(Extracted data entries)

import Summits.QuantumFields.YangMills.Theorems.BalabanUVNodesN10AtRecord11B13WalksBlockMonomialHolo
import Literature.MathematicalPhysics.QuantumFieldTheory.Balaban1983to89.B13EntrywiseWalks

/-!
# BalabanUVNodes ∕ N10 AT NODE 00's [B13] GROUP OF RECORD, ENTRYWISE EDITION — NODE A's per-term datum is TWO ENTRYWISE LETTERS of the σ-free
# fluctuation operator on the complex ball ((3.108)-type decay, holomorphy) + ONE GEOMETRIC LETTER on the cube decoration of bond PAIRS + the REAL LOCAL
# averaging operator `C` of (2.5); module 21's structured binder `hKexp` is a THEOREM of that datum (Track A, DAG node N10 [B13]; seat
# `pub-ymgap-dag-n10-c` g4, module 32 — the junction edition of ym-nodeO-ideate P2 g30's reduction, tree module `B13EntrywiseWalks` = module 31)

HONEST FRAMING.  Count-neutral kernel bookkeeping: module 21 (`…WalksBlockMonomialHolo.b13LeafOfRecord_of_located_conditionedMonomialHolo`) with its binder
`hKexp` REPLACED by ENTRYWISE data (P2 g30, memo ROUTE-P2 §S56: «for everything `hKexp` consumes, the σ-free slot is equivalent in strength to entrywise
decay + holomorphy of the FINAL operator; the walk indexing is free at the junction»): per (2.14)-term, `RawEntryLetters (Δ₀ Z t) (locF Z t) rf.R ρ B`
(decay `‖Δ₀(u)_{ij}‖ ≤ Be^{−ρd₁(i,j)}`, entrywise holomorphy on the complex `rf.R`-ball — [13] Thm 3.10's (3.108) AS A PROPERTY OF THE OPERATOR, at complex
backgrounds per [II] p. 15), a fibre bound, `GeodesicDecoration (J Z t) (locF Z t) (𝒦 Z t).X c₀ M₁` ((1.11)'s cube count along a geodesic through the
σ-region), the numerics `0 < η ≤ ε < ρ`, `2κ₁ ≤ ηM₁`, the real local `C Z t` with its two letters, a junction rate, three letter-match inequalities, and
the DEFINITION `hKK` of `KK Z t` as `Cᵀ·sDecorate(J′, ½raw ⊕ ½rawᵀ)·C` (the Hadamard-type conditioning of the symmetrized entry packaging — NOT print's
walk-by-walk `Δ_k(σ)`; the junction asks accretivity at the reference point only, `hKacc`, so nothing printed is lost; class A0 «object identity» of the
census is the term tower's, see `HOME/pub-ymgap-dag-n10-c/N10-RESIDUAL-CENSUS-v5.md`).  `hKexp` is DERIVED inside by
`B13EntrywiseWalks.structuredExpansion_sandwich_rawEntrywise` + `B13JointWalkExpansionSymmetrize.jointWalkExpansion_congr_on` + `JointWalkExpansion.mono`.
Every other binder of module 21 verbatim, same order, same conclusion.  Sibling: `…WalksBlockSigmaFree` (module 30: the σ-free JOINT-WALK-EXPANSION form with
an affine-absorbed decoration — the road of record for kernels BUILT by [13]'s parametrix × Neumann construction).  Nothing of Bałaban's is asserted; N10 is
NOT discharged; K0‴∕K1‴ untouched; no node count moves; Stage-3-keyed (record-stage-generic); one finite four-torus programme at fixed ε per run; nothing
continuum ∕ ℝ⁴ ∕ OS ∕ mass-gap ∕ Clay.  0 `sorry`, 0 `def`, standard axioms.  Filed `--supports` K1‴ «StabilityBAtRecordR13e» (stmt-QuantumFields-19910)
`--as helper` of route «BalabanUVNodes».
-/

noncomputable section

namespace Summit.QuantumFields.YangMills.BalabanUVNodes.N10AtRecord11B13WalksBlockEntrywise


open Literature.MathematicalPhysics.QuantumFieldTheory.Balaban1983to89
open Literature.MathematicalPhysics.QuantumFieldTheory.Balaban1983to89.DagBinding
open Literature.MathematicalPhysics.QuantumFieldTheory.Balaban1983to89.Node00
open Literature.MathematicalPhysics.QuantumFieldTheory.Balaban1983to89.B13Lemma3Torus (TwoTorusStep)
open Literature.MathematicalPhysics.QuantumFieldTheory.Balaban1983to89.B13Lemma3TorusSocket (TermDomination Lemma3Numerics)
open Literature.MathematicalPhysics.QuantumFieldTheory.Balaban1983to89.B13Lemma3TorusData
open Metric
open Literature.MathematicalPhysics.QuantumFieldTheory.Balaban1983to89.B16Absorption (pbox)
open Literature.MathematicalPhysics.QuantumFieldTheory.Balaban1983to89.TreeLengthTorus
open Literature.MathematicalPhysics.QuantumFieldTheory.Balaban1983to89.TreeLengthTorusGeometry
open Literature.MathematicalPhysics.QuantumFieldTheory.Balaban1983to89.TreeLengthTorusTransfer
open Literature.MathematicalPhysics.QuantumFieldTheory.Balaban1983to89.B12TreeDecay (kappa₀ K₀)
open Literature.MathematicalPhysics.QuantumFieldTheory.Balaban1983to89.B13PkScaling (Qop scaled)
open Literature.MathematicalPhysics.QuantumFieldTheory.Balaban1983to89.B13Bound143 (invTau R12)
open Literature.MathematicalPhysics.QuantumFieldTheory.Balaban1983to89.B13Term214 (term214 SepHolOn core214 F214)
open Literature.MathematicalPhysics.QuantumFieldTheory.Balaban1983to89.B13Lemma3TorusTerms (terms Z0)
open Literature.MathematicalPhysics.QuantumFieldTheory.Balaban1983to89.B5TorusCover (UT)
open Literature.MathematicalPhysics.QuantumFieldTheory.Balaban1983to89.B13TermWalkData (TermKernels)
open Literature.MathematicalPhysics.QuantumFieldTheory.Balaban1983to89.NodeOLettersOfWalksAcross (WalkPackage TermWalks)
open Literature.MathematicalPhysics.QuantumFieldTheory.Balaban1983to89.NodeOLettersOfWalksPerturbative
  (RefPackage TermWalksRef termWalks_of_ref_thresholds)
open Literature.MathematicalPhysics.QuantumFieldTheory.Balaban1983to89.NodeOLettersOfWalksAcross (WalkPackage)
open Literature.MathematicalPhysics.QuantumFieldTheory.Balaban1983to89.B13NodeTorusWalks (exchange_of_thresholds)
open Literature.MathematicalPhysics.QuantumFieldTheory.Balaban1983to89.B13NodeTorusWalksHolo (b13Leaf_twoTorus_walksRefHolo)
open Literature.MathematicalPhysics.QuantumFieldTheory.Balaban1983to89.B13JointWalkExpansion (JointWalkExpansion)
open Literature.MathematicalPhysics.QuantumFieldTheory.Balaban1983to89.B13Sqrt27Accretive (invSqrt)
open Literature.MathematicalPhysics.QuantumFieldTheory.Balaban1983to89.B9Thm37GlueTorus (tdist1)
open Literature.MathematicalPhysics.QuantumFieldTheory.Balaban1983to89.B13ConditioningBlockWalks (termWalksRef_of_conditionedBlocks_at)
open Literature.MathematicalPhysics.QuantumFieldTheory.Balaban1983to89.B13ConditioningSigmaLetters
  (isSymm_A2_of_reversal differentiableOn_A2_of_monomial differentiableOn_G2_of_monomial)
open scoped Matrix
open Literature.MathematicalPhysics.QuantumFieldTheory.Balaban1983to89.B13Eq111SDecoupling (sDecorate)
open Literature.MathematicalPhysics.QuantumFieldTheory.Balaban1983to89.B13EntrywiseWalks
  (RawEntryLetters GeodesicDecoration rawEntryTerm structuredExpansion_sandwich_rawEntrywise)
open Literature.MathematicalPhysics.QuantumFieldTheory.Balaban1983to89.B13JointWalkExpansionSymmetrize (jointWalkExpansion_congr_on)
open Summit.QuantumFields.YangMills.BalabanUVNodes.N10AtRecord11B13WalksBlockMonomialHolo (b13LeafOfRecord_of_located_conditionedMonomialHolo)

Task goal: The line containing "# BalabanUVNodes ∕" marks the end. Please print exactly every line from the top of the data to it, both included, and nothing more.

Answer below:
import Summits.QuantumFields.YangMills.Theorems.BalabanUVNodesN10AtRecord11B13WalksBlockMonomialHolo
import Literature.MathematicalPhysics.QuantumFieldTheory.Balaban1983to89.B13EntrywiseWalks

/-!
# BalabanUVNodes ∕ N10 AT NODE 00's [B13] GROUP OF RECORD, ENTRYWISE EDITION — NODE A's per-term datum is TWO ENTRYWISE LETTERS of the σ-free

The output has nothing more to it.